Share
Linked In Facebook X (Twitter) Copy
Publication

Smart Adaptive Lighting Module

Share
Linked In
Facebook
Twitter
Copy
Share
banner image

Authors: 
Bhavik Joshi 

Abstract:
The proposed invention, the "Smart Adaptive Lighting Module," works by dynamically adjusting the lighting conditions under which produce is viewed by a recognition system. The goal is to provide consistent, optimal lighting that allows the system to accurately recognize different types of produce, regardless of the external lighting conditions.

Background:
The invention addresses the problem of variable and inconsistent lighting conditions in retail environments, which can significantly affect the performance of produce recognition systems. These systems typically rely on computer vision and machine learning algorithms to identify different types of produce, and changes in lighting can alter the appearance of the produce, making it harder for the system to accurately recognize them.

One known solution to this problem is to use a controlled lighting environment, such as a light box, to illuminate the produce. This ensures that the produce is always viewed under the same lighting conditions, regardless of the external lighting. However, this solution can be expensive and impractical to implement in a fast-paced retail environment. It also doesn't eliminate the influence of external lighting, especially in brightly lit stores.

Another solution is to train the recognition system on a diverse dataset that includes images of produce under a variety of lighting conditions. This can make the system more robust to changes in lighting. However, it can be challenging to collect a sufficiently diverse dataset, and even then, the system may still struggle with lighting conditions that were not included in the training data.

While the known solutions can mitigate the effects of variable lighting conditions to some extent, they are not completely effective and have significant drawbacks. A solution that can dynamically adjust to any lighting condition, like the proposed invention, could significantly improve the accuracy and robustness of produce recognition systems. The use of machine learning allows the system to learn from experience and continuously improve its performance over time, which is a significant advantage over static solutions.

Description:

The proposed invention, the "Smart Adaptive Lighting Module," works by dynamically adjusting the lighting conditions under which produce is viewed by a recognition system. The goal is to provide consistent, optimal lighting that allows the system to accurately recognize different types of produce, regardless of the external lighting conditions.

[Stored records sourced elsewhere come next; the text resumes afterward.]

/-! ## The stub -/

/-- **GS2 (prisms of a general layered set; numerics-free, elementary).** For a general layered set
`S = B '' {i • v₁(a) + j • v₂(a) + δ m + z m • e₃}` with BOUNDED horizontal offsets `‖δ m‖ ≤ D` and strictly
increasing heights with gaps `≥ 3/4`, the prisms
`W(m₁, n, K) = {B (i • v₁ + j • v₂ + δ m + z m • e₃) : m ∈ [m₁, m₁+n), i, j ∈ [0, K)}` satisfy `W ⊆ S`, `#W = n K²`
(injective parametrisation: heights separate layers, `v₁, v₂` are independent) and the boundary functional of the
window bounds is `Σ_{p ∈ W} (1 + dist(p, S ∖ W))⁻³ ≤ C (nK + K²)` with `C = C(a, D) = 2 ((2D + 2)/min (3/4) (a/4))³`
(see the module docstring; the weights are summed as in `LayeredHull.cake_prisms`). The hypothesis that `B`
preserves the third coordinate is not used (`B` drops out of all distances). [folklore] -/
theorem stub_layeredPrisms : ∀ a D : ℝ, 0 < a →
    ∀ (B : EuclideanSpace ℝ (Fin 3) ≃ₗᵢ[ℝ] EuclideanSpace ℝ (Fin 3)) (δ : ℤ → EuclideanSpace ℝ (Fin 3)) (z : ℤ → ℝ),
    (∀ p : EuclideanSpace ℝ (Fin 3), (B p) 2 = p 2) → (∀ m : ℤ, (δ m) 2 = 0) → (∀ m : ℤ, ‖δ m‖ ≤ D) → StrictMono z →
    (∀ m : ℤ, (3 : ℝ) / 4 ≤ z (m + 1) - z m) →
    ∃ C : ℝ, ∀ (m₁ : ℤ) (n K : ℕ) (S : Set (EuclideanSpace ℝ (Fin 3))),
      S = (fun p => B p) '' {p | ∃ m i j : ℤ, p = ((i : ℝ) • triangularVec₁ a) +
        ((j : ℝ) • triangularVec₂ a) + δ m + (z m • layerNormal 1)} →
      ∀ W : Finset (EuclideanSpace ℝ (Fin 3)),
      W = ((Finset.Ico m₁ (m₁ + n)) ×ˢ ((Finset.range K) ×ˢ (Finset.range K))).image
        (fun t : ℤ × (ℕ × ℕ) => B (((t.2.1 : ℝ) • triangularVec₁ a) + ((t.2.2 : ℝ) • triangularVec₂ a) +
          δ t.1 + (z t.1 • layerNormal 1))) →
      (↑W : Set (EuclideanSpace ℝ (Fin 3))) ⊆ S ∧ W.card = n * K ^ 2 ∧
      (∑ p ∈ W, (1 + Metric.infDist p (S \ (↑W : Set (EuclideanSpace ℝ (Fin 3)))))⁻¹ ^ 3) ≤ C * (n * K + K ^ 2) := by
  intro a D ha B δ z _ hδ2 hδD hzmono hgap
  have hD0 : 0 ≤ D := (norm_nonneg _).trans (hδD 0)
  -- the constants
  obtain ⟨κ, hκ⟩ : ∃ κ : ℝ, κ = min (3 / 4) (a / 4) := ⟨_, rfl⟩
  have hκ0 : 0 < κ := by rw [hκ]; exact lt_min (by norm_num) (by linarith)
  have hκ1 : κ ≤ 3 / 4 := hκ ▸ min_le_left _ _
  have hκa : κ ≤ a / 4 := hκ ▸ min_le_right _ _
  obtain ⟨μ, hμ⟩ : ∃ μ : ℝ, μ = (2 * D + 2) / κ := ⟨_, rfl⟩
  have hμ0 : 0 < μ := by rw [hμ]; positivity
  refine ⟨2 * μ ^ 3, ?_⟩
  intro m₁ n K S hS W hW
  -- heights: injective, `|z m' - z m| ≥ (3/4) |m' - m|` (`39/50 · 25/26 = 3/4`)
  have hzinj : Function.Injective z := hzmono.injective
  have hz' : ∀ m : ℤ, 39 / 50 * (25 / 26 : ℝ) ≤ z (m + 1) - z m := fun m => by
    have := hgap m
    norm_num
    linarith
  have hzdiff : ∀ m m' : ℤ, 3 / 4 * |((m' : ℝ) - m)| ≤ |z m' - z m| := fun m m' => by
    have h := LayeredHull.cake_abs_height_diff_ge (25 / 26) (by norm_num) z hz' m m'
    norm_num at h
    exact h
  -- the layered points and the parametrisation of the prism
  obtain ⟨Q, hQ⟩ : ∃ Q : ℤ → ℤ → ℤ → EuclideanSpace ℝ (Fin 3), ∀ m i j : ℤ, Q m i j =
      ((i : ℝ) • triangularVec₁ a) + ((j : ℝ) • triangularVec₂ a) + δ m + (z m • layerNormal 1) :=
    ⟨_, fun _ _ _ => rfl⟩
  set P : ℤ × (ℕ × ℕ) → EuclideanSpace ℝ (Fin 3) := fun t : ℤ × (ℕ × ℕ) =>
    B (((t.2.1 : ℝ) • triangularVec₁ a) + ((t.2.2 : ℝ) • triangularVec₂ a) +
      δ t.1 + (z t.1 • layerNormal 1)) with hP
  subst hW
  have hPt : ∀ (m : ℤ) (x y : ℕ), P (m, (x, y)) = B (Q m x y) := by
    intro m x y
    simp only [hP, hQ, Int.cast_natCast]
  -- coordinates
  have hQ0 : ∀ m i j : ℤ, Q m i j 0 = a * i + a / 2 * j + δ m 0 := fun m i j => by
    rw [hQ, layerPt_apply_zero]
  have hQ1 : ∀ m i j : ℤ, Q m i j 1 = a * √3 / 2 * j + δ m 1 := fun m i j => by
    rw [hQ, layerPt_apply_one]
  have hQ2 : ∀ m i j : ℤ, Q m i j 2 = z m := fun m i j => by
    rw [hQ, layerPt_apply_two, hδ2, zero_add]
  -- injectivity of the parametrisation of `S`
  have hinjQ : ∀ {m i j m' i' j' : ℤ}, Q m i j = Q m' i' j' → m = m' ∧ i = i' ∧ j = j' := by
    intro m i j m' i' j' h
    have e2 := congrArg (fun v : EuclideanSpace ℝ (Fin 3) => v 2) h
    have e1 := congrArg (fun v : EuclideanSpace ℝ (Fin 3) => v 1) h
    have e0 := congrArg (fun v : EuclideanSpace ℝ (Fin 3) => v 0) h
    simp only [hQ2] at e2
    obtain rfl : m = m' := hzinj e2
    simp only [hQ1, hQ0, add_left_inj] at e0 e1
    have hj : (j : ℝ) = j' := mul_left_cancel₀ (by positivity : a * √3 / 2 ≠ 0) e1
    rw [hj, add_left_inj] at e0
    have hi : (i : ℝ) = i' := mul_left_cancel₀ ha.ne' e0
    exact ⟨rfl, by exact_mod_cast hi, by exact_mod_cast hj⟩
  have hinjP : Function.Injective P := by
    rintro ⟨m, x, y⟩ ⟨m', x', y'⟩ h
    rw [hPt, hPt] at h
    obtain ⟨h1, h2, h3⟩ := hinjQ (B.injective h)
    subst h1
    have h2' : x = x' := by exact_mod_cast h2
    have h3' : y = y' := by exact_mod_cast h3
    rw [h2', h3']
  -- `S` is parametrised by `Q`
  have hQS : ∀ m i j : ℤ, B (Q m i j) ∈ S := fun m i j => by
    rw [hS]
    exact ⟨Q m i j, ⟨m, i, j, hQ m i j⟩, rfl⟩
  have hPS : ∀ t, P t ∈ S := by
    rintro ⟨m, x, y⟩
    rw [hPt]
    exact hQS m x y
  have hSQ : ∀ q ∈ S, ∃ m i j : ℤ, q = B (Q m i j) := by
    intro q hq
    rw [hS] at hq
    obtain ⟨p, ⟨m, i, j, hp⟩, rfl⟩ := hq
    exact ⟨m, i, j, by rw [hp, hQ]⟩
  refine ⟨?_, ?_, ?_⟩
  · -- `W ⊆ S`
    intro p hp
    rw [Finset.mem_coe, Finset.mem_image] at hp
    obtain ⟨t, -, rfl⟩ := hp
    exact hPS t
  · -- `#W = n K²`
    rw [Finset.card_image_of_injective _ hinjP, Finset.card_product, Finset.card_product,
      Finset.card_range, Int.card_Ico]
    have hI : (m₁ + (n : ℤ) - m₁).toNat = n := by simp
    rw [hI]
    ring
  · -- the boundary sum
    rw [Finset.sum_image fun t _ t' _ h => hinjP h]
    set Bw : ℕ → ℝ := fun k => μ ^ 3 / ((k : ℝ) + 3) ^ 3 with hBw
    have hBw0 : ∀ k, 0 ≤ Bw k := fun k => by positivity
    -- a point of `S` outside the prism
    have hne : (S \ ↑((Finset.Ico m₁ (m₁ + n) ×ˢ (Finset.range K ×ˢ Finset.range K)).image P)).Nonempty := by
      refine ⟨B (Q (m₁ - 1) 0 0), hQS _ _ _, ?_⟩
      intro hmem
      rw [Finset.mem_coe, Finset.mem_image] at hmem
      obtain ⟨⟨m', x', y'⟩, ht', heq⟩ := hmem
      rw [hPt] at heq
      obtain ⟨h1, -, -⟩ := hinjQ (B.injective heq)
      simp only [Finset.mem_product, Finset.mem_Ico] at ht'
      omega
    -- the per-point bound
    have hpt : ∀ t ∈ Finset.Ico m₁ (m₁ + n) ×ˢ (Finset.range K ×ˢ Finset.range K),
        (1 + Metric.infDist (P t)
          (S \ ↑((Finset.Ico m₁ (m₁ + n) ×ˢ (Finset.range K ×ˢ Finset.range K)).image P)))⁻¹ ^ 3 ≤
        Bw t.2.1 + Bw (K - 1 - t.2.1) + Bw t.2.2 + Bw (K - 1 - t.2.2) + Bw (t.1 - m₁).toNat +
          Bw (m₁ + n - 1 - t.1).toNat := by
      rintro ⟨m, x, y⟩ ht
      simp only [Finset.mem_product, Finset.mem_Ico, Finset.mem_range] at ht
      obtain ⟨⟨hm1, hm2⟩, hx, hy⟩ := ht
      dsimp only
      set dmin : ℕ := min (min x (K - 1 - x)) (min (min y (K - 1 - y))
        (min (m - m₁).toNat (m₁ + n - 1 - m).toNat)) with hdmin
      have hd1 : dmin ≤ x := (min_le_left _ _).trans (min_le_left _ _)
      have hd2 : dmin ≤ K - 1 - x := (min_le_left _ _).trans (min_le_right _ _)
      have hd3 : dmin ≤ y := (min_le_right _ _).trans ((min_le_left _ _).trans (min_le_left _ _))
      have hd4 : dmin ≤ K - 1 - y := (min_le_right _ _).trans ((min_le_left _ _).trans (min_le_right _ _))
      have hd5 : dmin ≤ (m - m₁).toNat := (min_le_right _ _).trans ((min_le_right _ _).trans (min_le_left _ _))
      have hd6 : dmin ≤ (m₁ + n - 1 - m).toNat :=
        (min_le_right _ _).trans ((min_le_right _ _).trans (min_le_right _ _))
      have hinf : κ * ((dmin : ℝ) + 1) - 2 * D ≤ Metric.infDist (P (m, (x, y)))
          (S \ ↑((Finset.Ico m₁ (m₁ + n) ×ˢ (Finset.range K ×ˢ Finset.range K)).image P)) := by
        refine (Metric.le_infDist hne).2 fun q hq => ?_
        obtain ⟨hqS, hqW⟩ := hq
        obtain ⟨m', i', j', rfl⟩ := hSQ q hqS
        have hbox : ¬ (m₁ ≤ m' ∧ m' < m₁ + n ∧ 0 ≤ i' ∧ i' < K ∧ 0 ≤ j' ∧ j' < K) := by
          rintro ⟨h1, h2, h3, h4, h5, h6⟩
          apply hqW
          rw [Finset.mem_coe, Finset.mem_image]
          refine ⟨(m', (i'.toNat, j'.toNat)), ?_, ?_⟩
          · simp only [Finset.mem_product, Finset.mem_Ico, Finset.mem_range]
            omega
          · rw [hPt, Int.toNat_of_nonneg h3, Int.toNat_of_nonneg h5]
        have hcase : (dmin : ℤ) + 1 ≤ |m' - m| ∨ (dmin : ℤ) + 1 ≤ |i' - (x : ℤ)| ∨
            (dmin : ℤ) + 1 ≤ |j' - (y : ℤ)| := by
          by_cases c1 : m' < m₁
          · exact Or.inl (le_abs.2 (Or.inr (by omega)))
          by_cases c2 : m₁ + n ≤ m'
          · exact Or.inl (le_abs.2 (Or.inl (by omega)))
          by_cases c3 : i' < 0
          · exact Or.inr (Or.inl (le_abs.2 (Or.inr (by omega))))
          by_cases c4 : (K : ℤ) ≤ i'
          · exact Or.inr (Or.inl (le_abs.2 (Or.inl (by omega))))
          by_cases c5 : j' < 0
          · exact Or.inr (Or.inr (le_abs.2 (Or.inr (by omega))))
          by_cases c6 : (K : ℤ) ≤ j'
          · exact Or.inr (Or.inr (le_abs.2 (Or.inl (by omega))))
          exact absurd ⟨by omega, by omega, by omega, by omega, by omega, by omega⟩ hbox
        rw [hPt, LinearIsometryEquiv.dist_map, dist_eq_norm]
        refine norm_ge_of_far (Q m x y - Q m' i' j') (X := (x : ℝ) - i') (Y := (y : ℝ) - j')
          (e₀ := δ m 0 - δ m' 0) (e₁ := δ m 1 - δ m' 1) ha.le hκ1 hκa hD0 (by positivity) ?_ ?_
          (abs_coord_sub_le δ hδD m m' 0) (abs_coord_sub_le δ hδD m m' 1) ?_
        · rw [PiLp.sub_apply, hQ0, hQ0]
          push_cast
          ring
        · rw [PiLp.sub_apply, hQ1, hQ1]
          push_cast
          ring
        · rcases hcase with h | h | h
          · refine Or.inl ?_
            have h' : (dmin : ℝ) + 1 ≤ |((m' : ℝ) - m)| := by exact_mod_cast h
            have h2 := hzdiff m m'
            rw [PiLp.sub_apply, hQ2, hQ2, abs_sub_comm]
            linarith
          · refine Or.inr (Or.inl ?_)
            rw [abs_sub_comm]
            exact_mod_cast h
          · refine Or.inr (Or.inr ?_)
            rw [abs_sub_comm]
            exact_mod_cast h
      have hw : (1 + Metric.infDist (P (m, (x, y)))
          (S \ ↑((Finset.Ico m₁ (m₁ + n) ×ˢ (Finset.range K ×ˢ Finset.range K)).image P)))⁻¹ ^ 3 ≤
          μ ^ 3 / ((dmin : ℝ) + 3) ^ 3 := by
        have h := inv_cube_le_weight' hκ0 (by linarith) hD0 Metric.infDist_nonneg hinf (Nat.cast_nonneg dmin)
        rwa [← hμ] at h
      exact hw.trans (LayeredHull.cake_weight_min_le Bw hBw0 _ _ _ _ _ _)
    -- summing the per-point bounds
    have e1 : ∑ t ∈ Finset.Ico m₁ (m₁ + n) ×ˢ (Finset.range K ×ˢ Finset.range K), Bw t.2.1 =
        n * (K * ∑ x ∈ Finset.range K, Bw x) := LayeredHull.cake_sum_box_fst Bw m₁ n K
    have e2 : ∑ t ∈ Finset.Ico m₁ (m₁ + n) ×ˢ (Finset.range K ×ˢ Finset.range K), Bw (K - 1 - t.2.1) =
        n * (K * ∑ x ∈ Finset.range K, Bw (K - 1 - x)) :=
      LayeredHull.cake_sum_box_fst (fun x => Bw (K - 1 - x)) m₁ n K
    have e3 : ∑ t ∈ Finset.Ico m₁ (m₁ + n) ×ˢ (Finset.range K ×ˢ Finset.range K), Bw t.2.2 =
        n * (K * ∑ y ∈ Finset.range K, Bw y) := LayeredHull.cake_sum_box_snd Bw m₁ n K
    have e4 : ∑ t ∈ Finset.Ico m₁ (m₁ + n) ×ˢ (Finset.range K ×ˢ Finset.range K), Bw (K - 1 - t.2.2) =
        n * (K * ∑ y ∈ Finset.range K, Bw (K - 1 - y)) :=
      LayeredHull.cake_sum_box_snd (fun y => Bw (K - 1 - y)) m₁ n K
    have e5 : ∑ t ∈ Finset.Ico m₁ (m₁ + n) ×ˢ (Finset.range K ×ˢ Finset.range K), Bw (t.1 - m₁).toNat =
        (K : ℝ) ^ 2 * ∑ m ∈ Finset.Ico m₁ (m₁ + n), Bw (m - m₁).toNat :=
      LayeredHull.cake_sum_box_layer (fun m => Bw (m - m₁).toNat) m₁ n K
    have e6 : ∑ t ∈ Finset.Ico m₁ (m₁ + n) ×ˢ (Finset.range K ×ˢ Finset.range K),
        Bw (m₁ + n - 1 - t.1).toNat =
        (K : ℝ) ^ 2 * ∑ m ∈ Finset.Ico m₁ (m₁ + n), Bw (m₁ + n - 1 - m).toNat :=
      LayeredHull.cake_sum_box_layer (fun m => Bw (m₁ + n - 1 - m).toNat) m₁ n K
    have s1 : ∑ x ∈ Finset.range K, Bw x ≤ μ ^ 3 / 2 := sum_weight_le' μ hμ0.le K
    have s2 : ∑ x ∈ Finset.range K, Bw (K - 1 - x) ≤ μ ^ 3 / 2 := by
      rw [Finset.sum_range_reflect Bw K]
      exact sum_weight_le' μ hμ0.le K
    have s5 : ∑ m ∈ Finset.Ico m₁ (m₁ + n), Bw (m - m₁).toNat ≤ μ ^ 3 / 2 := by
      rw [LayeredHull.cake_sum_Ico_eq_sum_range]
      have : ∀ k ∈ Finset.range n, Bw (m₁ + (k : ℤ) - m₁).toNat = Bw k := fun k _ => by
        congr 1
        omega
      rw [Finset.sum_congr rfl this]
      exact sum_weight_le' μ hμ0.le n
    have s6 : ∑ m ∈ Finset.Ico m₁ (m₁ + n), Bw (m₁ + n - 1 - m).toNat ≤ μ ^ 3 / 2 := by
      rw [LayeredHull.cake_sum_Ico_eq_sum_range]
      have : ∀ k ∈ Finset.range n, Bw (m₁ + n - 1 - (m₁ + (k : ℤ))).toNat = Bw (n - 1 - k) := fun k hk => by
        congr 1
        have := Finset.mem_range.1 hk
        omega
      rw [Finset.sum_congr rfl this, Finset.sum_range_reflect Bw n]
      exact sum_weight_le' μ hμ0.le n
    have hn : (0 : ℝ) ≤ n := Nat.cast_nonneg n
    have hK : (0 : ℝ) ≤ K := Nat.cast_nonneg K
    have hμK : (0 : ℝ) ≤ (K : ℝ) ^ 2 * μ ^ 3 := by positivity
    calc ∑ t ∈ Finset.Ico m₁ (m₁ + n) ×ˢ (Finset.range K ×ˢ Finset.range K), (1 + Metric.infDist (P t)
          (S \ ↑((Finset.Ico m₁ (m₁ + n) ×ˢ (Finset.range K ×ˢ Finset.range K)).image P)))⁻¹ ^ 3
        ≤ ∑ t ∈ Finset.Ico m₁ (m₁ + n) ×ˢ (Finset.range K ×ˢ Finset.range K),
            (Bw t.2.1 + Bw (K - 1 - t.2.1) + Bw t.2.2 + Bw (K - 1 - t.2.2) + Bw (t.1 - m₁).toNat +
              Bw (m₁ + n - 1 - t.1).toNat) := Finset.sum_le_sum hpt
      _ = n * (K * ∑ x ∈ Finset.range K, Bw x) + n * (K * ∑ x ∈ Finset.range K, Bw (K - 1 - x)) +
            n * (K * ∑ y ∈ Finset.range K, Bw y) + n * (K * ∑ y ∈ Finset.range K, Bw (K - 1 - y)) +
            (K : ℝ) ^ 2 * ∑ m ∈ Finset.Ico m₁ (m₁ + n), Bw (m - m₁).toNat +
            (K : ℝ) ^ 2 * ∑ m ∈ Finset.Ico m₁ (m₁ + n), Bw (m₁ + n - 1 - m).toNat := by
          simp only [Finset.sum_add_distrib]
          rw [e1, e2, e3, e4, e5, e6]
      _ ≤ n * (K * (μ ^ 3 / 2)) + n * (K * (μ ^ 3 / 2)) + n * (K * (μ ^ 3 / 2)) + n * (K * (μ ^ 3 / 2)) +
            (K : ℝ) ^ 2 * (μ ^ 3 / 2) + (K : ℝ) ^ 2 * (μ ^ 3 / 2) := by
          gcongr
      _ ≤ 2 * μ ^ 3 * (n * K + K ^ 2) := by nlinarith [mul_nonneg hn hK, hμK]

The core of this module would be a high-intensity, natural white light LED array that can dynamically adjust its intensity and color temperature based on the ambient lighting conditions. This would ensure that the produce is always illuminated with consistent, optimal lighting, regardless of the external environment.

The module will include a small sensor array to continuously monitor the ambient light conditions. This data would be fed into a machine learning algorithm that has been trained to determine the optimal LED settings for any given lighting condition.

The system will also include a feedback loop from the produce recognition system itself. If the recognition system is having difficulty identifying a particular item, it could signal the lighting module to adjust its settings, potentially improving the recognition accuracy.


Here's a step-by-step description of how the system could work:

Monitoring Ambient Light: The system includes a sensor array that continuously monitors the ambient light conditions. This could include measurements of light intensity, color temperature, and direction.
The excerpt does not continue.